1. Вакцина для иммунопрофилактики инфекционных заболеваний, содержащая в качестве адъюванта дериват синтетических производных фталгидразида (адъюванта Абидова), а также фармацевтически приемлемый носитель и/или разбавитель. 1. A vaccine for the immunoprophylaxis of infectious diseases, containing as an adjuvant a derivative of synthetic derivatives of phthalhydrazide (Abidov's adjuvant), as well as a pharmaceutically acceptable carrier and/or diluent.

2. Применение деривата синтетических производных фталгидразида (адъюванта Абидова) в качестве адъюванта для повышения иммуногенности средств специфической иммунопрофилактики инфекционных заболеваний вне зависимости от их природы. 2. The use of a derivative of synthetic derivatives of phthalhydrazide (Abidov's adjuvant) as an adjuvant to increase the immunogenicity of agents for specific immunoprophylaxis of infectious diseases, regardless of their nature.

3. Способ повышения иммуногенности средств специфической иммунопрофилактики инфекционных заболеваний вне зависимости от их природы, включающий использование деривата синтетических производных фталгидразида (адъюванта Абидова): путем введения его внутримышечно одновременно с антигеном или иммуногеном, но в раздельных шприцах; либо путем введения его внутримышечно трехкратно: за 3 суток, за двое суток, за сутки до введения антигена или иммуногена; либо введение его вместе с антигеном или иммуногеном. 3. A method for increasing the immunogenicity of means of specific immunoprophylaxis of infectious diseases, regardless of their nature, including the use of a derivative of synthetic derivatives of phthalhydrazide (Abidov's adjuvant): by administering it intramuscularly simultaneously with the antigen or immunogen, but in separate syringes; or by introducing it intramuscularly three times: 3 days, two days, one day before the introduction of the antigen or immunogen; or introducing it together with an antigen or immunogen.

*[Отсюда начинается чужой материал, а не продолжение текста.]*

import Mathlib.Analysis.SpecialFunctions.Pow.Real
import HarnessLib

/-!
# Algebraic certificates for (G1), (G3) and the gadget-state mixture of the CORE REDUCTION (BENCH rows M2-R89 / M2-R90, PROOFS §P66 (c), (e), (f))

Support file (`--supports stmt-CriticalPhenomena-4575`), prover seat `prim-rate-mine-2` (lane prim-rate, constants-miner (c);
`run/shared/lean/prim/prim-rate/prim-rate-mine-2/PROOFS.md` §P65 (g), §P66; BENCH rows l.263 M2-R88, l.264 M2-R89, l.265 M2-R90).
No definitions, no named facts, no sorries; standard axioms.  Pure real-arithmetic lemmas: the three inequality steps of the proof
that the first-order size-law bracket `P_n = M + C(n)·Cov` is non-negative on the «separator core + {b,u,x}-gadget» class, separated
from the probabilistic identities (PROOFS §P66 (a), (d): closed forms of the two-copy functionals in the side atoms; §P65 (f1): the
three-law decomposition) which feed them.

* **`CSH.coreGadget_G1_alg`** (PROOFS §P66 (c)): with `Φ := λ′·[(1+C+α′)E + (1+C)(1−α′)α₁λ] + D′·[(1+C)λ − E]` (the closed form of
  the spoke functional `R_{xb}(S₀) = N_{xb} + C·K_{xb}` of BENCH l.224 on a separator core), the side facts `0 ≤ E ≤ k_L·λ` (the E-LEMMA,
  `CSH.oneSideE_le_card_mul`), `0 ≤ D′ ≤ (k_R + α′)·λ′` (K4b, `CSH.cov_conn_le_card_add_mul`), `0 ≤ α₁`, `0 ≤ α′ ≤ 1`, `0 ≤ λ, λ′` and the
  constant condition `k_L·k_R ≤ (1+C)(k_L+k_R)` (true for `C = C(n)`, `n ≥ k_L+k_R+2`) imply `0 ≤ Φ`;
* **`CSH.coreGadget_G3_alg`** (PROOFS §P66 (e)): `E_L·E_R ≤ (1+C)·(λ′E_L + λE_R + λλ′t)` under `0 ≤ E_L ≤ k_Lλ`, `0 ≤ E_R ≤ k_Rλ′`, `0 ≤ t`
  and the same constant condition — K5's two-line argument with the E-lemma in place of the one-side size lemma;
* **`CSH.coreGadget_mixture_alg`** (PROOFS §P66 (f), l.263's chain): for gadget-state probabilities `p₀, p_bu, p_bx, p_ux, p_all ≥ 0` with
  the gadget Harris inequality `p_bx·p_ux ≤ p_all·(p₀ + p_bu)` and block values with the proved sign pattern (`B₀₀, B_{0,bx}, B_{0,ux},
  B_{0,bu}, B_{bu,bu}, B_{bu,bx}, B_{bu,ux} ≥ 0`, `B_{bx,ux} ≤ 0`, `B_{0,all} + B_{bx,ux} ≥ 0`), the mixture
  `Σ_{γ,γ′} p_γ p_γ′ B_{γγ′}` (with `B_{bu,all} = B_{0,all}` and the five vanishing blocks) is `≥ 0`.
[cite: VandenbergHaggstromKahn2005, Thm. 1.3 (p. 6)] [cite: Harris1960, Lemma 4.1 (p. 16)]
-/

namespace Summit.CriticalPhenomena.PercolationContinuityZ3.Theorems.CSH

/-- **Certificate for (G1)** (PROOFS §P66 (c)): positivity of the closed form of the spoke functional from the E-lemma on the
spoke-deleted `L` side, K4b on the `R` side and `k_L k_R ≤ (1+C)(k_L+k_R)`. [cite: VandenbergHaggstromKahn2005, Thm. 1.3 (p. 6)] -/
theorem coreGadget_G1_alg {C kL kR E lam a1 D lam' a' : ℝ} (hC : 0 ≤ C) (hkR : 0 ≤ kR)
    (hE : 0 ≤ E) (hElam : E ≤ kL * lam) (hlam : 0 ≤ lam) (ha1 : 0 ≤ a1) (hD : 0 ≤ D) (hDlam : D ≤ (kR + a') * lam')
    (hlam' : 0 ≤ lam') (ha'0 : 0 ≤ a') (ha'1 : a' ≤ 1) (hK : kL * kR ≤ (1 + C) * (kL + kR)) :
    0 ≤ lam' * ((1 + C + a') * E + (1 + C) * (1 - a') * a1 * lam) + D * ((1 + C) * lam - E) := by
  have h2 : 0 ≤ (1 + C) * (1 - a') * a1 * lam :=
    mul_nonneg (mul_nonneg (mul_nonneg (by linarith) (by linarith)) ha1) hlam
  by_cases hcase : E ≤ (1 + C) * lam
  · have h1 : 0 ≤ (1 + C + a') * E := mul_nonneg (by linarith) hE
    have h3 : 0 ≤ D * ((1 + C) * lam - E) := mul_nonneg hD (by linarith)
    have h4 : 0 ≤ lam' * ((1 + C + a') * E + (1 + C) * (1 - a') * a1 * lam) := mul_nonneg hlam' (by linarith)
    linarith
  · have hlt : (1 + C) * lam < E := lt_of_not_ge hcase
    -- replace `D` by its upper bound on the (now non-positive) factor
    have h3 : (kR + a') * lam' * ((1 + C) * lam - E) ≤ D * ((1 + C) * lam - E) := by
      have hf : (1 + C) * lam - E ≤ 0 := by linarith
      have := mul_le_mul_of_nonpos_right hDlam hf
      linarith
    -- the key linear combination is non-negative
    have hkey : 0 ≤ (1 + C - kR) * E + (1 + C) * (kR + a') * lam := by
      have h5 : 0 ≤ (1 + C) * (kR + a') * lam := mul_nonneg (mul_nonneg (by linarith) (by linarith)) hlam
      by_cases hkR' : kR ≤ 1 + C
      · have : 0 ≤ (1 + C - kR) * E := mul_nonneg (by linarith) hE
        linarith
      · have hkRgt : 1 + C < kR := lt_of_not_ge hkR'
        have hneg : (1 + C - kR) * (kL * lam) ≤ (1 + C - kR) * E :=
          mul_le_mul_of_nonpos_left hElam (by linarith)
        have h7 : 0 ≤ ((1 + C) * (kL + kR) - kL * kR) * lam := mul_nonneg (by linarith) hlam
        have h8 : 0 ≤ (1 + C) * a' * lam := mul_nonneg (mul_nonneg (by linarith) ha'0) hlam
        have h6 : (1 + C - kR) * (kL * lam) + (1 + C) * (kR + a') * lam =
            ((1 + C) * (kL + kR) - kL * kR) * lam + (1 + C) * a' * lam := by ring
        linarith
    have hsum : lam' * ((1 + C + a') * E + (1 + C) * (1 - a') * a1 * lam) + (kR + a') * lam' * ((1 + C) * lam - E) =
        lam' * (((1 + C - kR) * E + (1 + C) * (kR + a') * lam) + (1 + C) * (1 - a') * a1 * lam) := by ring
    have h4 : 0 ≤ lam' * (((1 + C - kR) * E + (1 + C) * (kR + a') * lam) + (1 + C) * (1 - a') * a1 * lam) :=
      mul_nonneg hlam' (by linarith)
    linarith

/-- **Certificate for (G3)** (PROOFS §P66 (e)): `E_L E_R ≤ (1+C)(λ′E_L + λE_R + λλ′t)` — the two-line argument of the separator
size law K5 with the E-lemma `E ≤ kλ` as the side input. [cite: VandenbergHaggstromKahn2005, Thm. 1.3 (p. 6)] -/
theorem coreGadget_G3_alg {C kL kR EL ER lam lam' t : ℝ} (hC : 0 ≤ C) (hkL : 0 ≤ kL) (hkR : 0 ≤ kR)
    (hEL : 0 ≤ EL) (hELle : EL ≤ kL * lam) (hER : 0 ≤ ER) (hERle : ER ≤ kR * lam')
    (hlam : 0 ≤ lam) (hlam' : 0 ≤ lam') (ht : 0 ≤ t) (hK : kL * kR ≤ (1 + C) * (kL + kR)) :
    EL * ER ≤ (1 + C) * (lam' * EL + lam * ER + lam * lam' * t) := by
  have h0 : 0 ≤ lam * lam' * t := mul_nonneg (mul_nonneg hlam hlam') ht
  have hC1 : 0 ≤ 1 + C := by linarith
  -- `k_L k_R (λ'E_L + λ E_R) ≥ (k_L + k_R) E_L E_R`
  have h1 : kL * ER * EL ≤ kL * (kR * lam') * EL := by
    have := mul_nonneg (mul_nonneg hkL hEL) (sub_nonneg.2 hERle)
    have e : kL * (kR * lam') * EL - kL * ER * EL = kL * EL * (kR * lam' - ER) := by ring
    linarith
  have h2 : kR * EL * ER ≤ kR * (kL * lam) * ER := by
    have := mul_nonneg (mul_nonneg hkR hER) (sub_nonneg.2 hELle)
    have e : kR * (kL * lam) * ER - kR * EL * ER = kR * ER * (kL * lam - EL) := by ring
    linarith
  have h3a : (kL + kR) * (EL * ER) ≤ kL * kR * (lam' * EL + lam * ER) := by
    have e1 : kL * kR * (lam' * EL + lam * ER) - (kL + kR) * (EL * ER) =
        (kL * (kR * lam') * EL - kL * ER * EL) + (kR * (kL * lam) * ER - kR * EL * ER) := by ring
    linarith
  have h3 : (1 + C) * ((kL + kR) * (EL * ER)) ≤ (1 + C) * (kL * kR * (lam' * EL + lam * ER)) :=
    mul_le_mul_of_nonneg_left h3a hC1
  have h4 : kL * kR * (EL * ER) ≤ (1 + C) * (kL + kR) * (EL * ER) :=
    mul_le_mul_of_nonneg_right hK (mul_nonneg hEL hER)
  -- hence `k_L k_R · [(1+C)(λ'E_L + λE_R) − E_L E_R] ≥ 0`
  have h5 : 0 ≤ kL * kR * ((1 + C) * (lam' * EL + lam * ER) - EL * ER) := by
    have e : kL * kR * ((1 + C) * (lam' * EL + lam * ER) - EL * ER) =
        (1 + C) * (kL * kR * (lam' * EL + lam * ER)) - kL * kR * (EL * ER) := by ring
    have e' : (1 + C) * (kL + kR) * (EL * ER) = (1 + C) * ((kL + kR) * (EL * ER)) := by ring
    rw [e]; rw [e'] at h4; linarith
  have hsplit : (1 + C) * (lam' * EL + lam * ER + lam * lam' * t) =
      (1 + C) * (lam' * EL + lam * ER) + (1 + C) * (lam * lam' * t) := by ring
  have ht' : 0 ≤ (1 + C) * (lam * lam' * t) := mul_nonneg hC1 h0
  by_cases hz : EL * ER = 0
  · rw [hz, hsplit]
    exact add_nonneg (mul_nonneg hC1 (add_nonneg (mul_nonneg hlam' hEL) (mul_nonneg hlam hER))) ht'
  · have hEL' : 0 < EL := lt_of_le_of_ne hEL (fun h => hz (by rw [← h, zero_mul]))
    have hER' : 0 < ER := lt_of_le_of_ne hER (fun h => hz (by rw [← h, mul_zero]))
    have hkL' : 0 < kL := by
      rcases eq_or_lt_of_le hkL with h | h
      · exfalso; rw [← h, zero_mul] at hELle; linarith
      · exact h
    have hkR' : 0 < kR := by
      rcases eq_or_lt_of_le hkR with h | h
      · exfalso; rw [← h, zero_mul] at hERle; linarith
      · exact h
    have hprod : 0 < kL * kR := mul_pos hkL' hkR'
    have h6 : 0 ≤ (1 + C) * (lam' * EL + lam * ER) - EL * ER := by
      by_contra hneg
      have hneg' : (1 + C) * (lam' * EL + lam * ER) - EL * ER < 0 := lt_of_not_ge hneg
      have : kL * kR * ((1 + C) * (lam' * EL + lam * ER) - EL * ER) < 0 := mul_neg_of_pos_of_neg hprod hneg'
      linarith
    rw [hsplit]; linarith

/-- **Certificate for the gadget-state mixture** (PROOFS §P66 (f); the chain of BENCH l.263's CORE REDUCTION THEOREM): the symmetric
mixture `Σ p_γ p_γ′ B_{γγ′}` over the five gadget states `0, bu, bx, ux, all` is non-negative given the proved block signs, the identity
`B_{bu,all} = B_{0,all}`, the five vanishing blocks, (G1) for `B_{0,bx}, B_{0,ux}`, (G3) `B_{0,all} + B_{bx,ux} ≥ 0`, and the gadget Harris
inequality `p_bx p_ux ≤ p_all (p₀ + p_bu)`. [cite: Harris1960, Lemma 4.1 (p. 16)] -/
theorem coreGadget_mixture_alg {p0 pbu pbx pux pall B00 B0bu B0bx B0ux B0all Bbubu Bbubx Bbuux Bbxux : ℝ}
    (hp0 : 0 ≤ p0) (hpbu : 0 ≤ pbu) (hpbx : 0 ≤ pbx) (hpux : 0 ≤ pux) (hpall : 0 ≤ pall)
    (hH : pbx * pux ≤ pall * (p0 + pbu))
    (h00 : 0 ≤ B00) (h0bu : 0 ≤ B0bu) (h0bx : 0 ≤ B0bx) (h0ux : 0 ≤ B0ux) (hbubu : 0 ≤ Bbubu) (hbubx : 0 ≤ Bbubx)
    (hbuux : 0 ≤ Bbuux) (hbxux : Bbxux ≤ 0) (hG3 : 0 ≤ B0all + Bbxux) :
    0 ≤ p0 * p0 * B00 + 2 * p0 * pbu * B0bu + 2 * p0 * pbx * B0bx + 2 * p0 * pux * B0ux + 2 * p0 * pall * B0all
      + pbu * pbu * Bbubu + 2 * pbu * pbx * Bbubx + 2 * pbu * pux * Bbuux + 2 * pbu * pall * B0all
      + 2 * pbx * pux * Bbxux := by
  have h1 : 0 ≤ p0 * p0 * B00 := mul_nonneg (mul_nonneg hp0 hp0) h00
  have h2 : 0 ≤ 2 * p0 * pbu * B0bu := by positivity
  have h3 : 0 ≤ 2 * p0 * pbx * B0bx := by positivity
  have h4 : 0 ≤ 2 * p0 * pux * B0ux := by positivity
  have h5 : 0 ≤ pbu * pbu * Bbubu := by positivity
  have h6 : 0 ≤ 2 * pbu * pbx * Bbubx := by positivity
  have h7 : 0 ≤ 2 * pbu * pux * Bbuux := by positivity
  -- the negative block is dominated: 2 pbx pux Bbxux ≥ 2 pall (p0+pbu) Bbxux, and B0all ≥ -Bbxux
  have h8 : 2 * pbx * pux * Bbxux ≥ 2 * (pall * (p0 + pbu)) * Bbxux := by nlinarith
  have h9 : 2 * p0 * pall * B0all + 2 * pbu * pall * B0all + 2 * (pall * (p0 + pbu)) * Bbxux =
      2 * pall * (p0 + pbu) * (B0all + Bbxux) := by ring
  have h10 : 0 ≤ 2 * pall * (p0 + pbu) * (B0all + Bbxux) := by positivity
  nlinarith

end Summit.CriticalPhenomena.PercolationContinuityZ3.Theorems.CSH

4. Способ по п.2, где адъювант Абидова используют в разовой дозе 300 мкг/мл (150 мкг/особь) внутримышечно в шприце при раздельном с антигеном или иммуногеном введении; используют в дозе от 0,01 до 1000 мг/мл одновременно с введением антигена или иммуногена, при этом иммуногенность инактивированных и химических вакцин повышается не менее чем в 3 раза, иммуногенность живых вакцин повышается, не влияя на их безопасность по средствам снижения реактогенности, иммуногенность ассоциаций полианатоксинов повышается не менее чем на 30 % для каждого из входящих в ассоциацию антигена (анатоксина). 4. The method according to claim 2, where Abidov's adjuvant is used in a single dose of 300 μg / ml (150 μg / individual) intramuscularly in a syringe when administered separately from an antigen or immunogen; used at a dose of 0.01 to 1000 mg / ml simultaneously with the introduction of an antigen or immunogen, while the immunogenicity of inactivated and chemical vaccines increases by at least 3 times, the immunogenicity of live vaccines increases without affecting their safety by means of reducing reactogenicity, immunogenicity associations of polyanatoxins increases by at least 30% for each of the antigen (anatoxin) included in the association.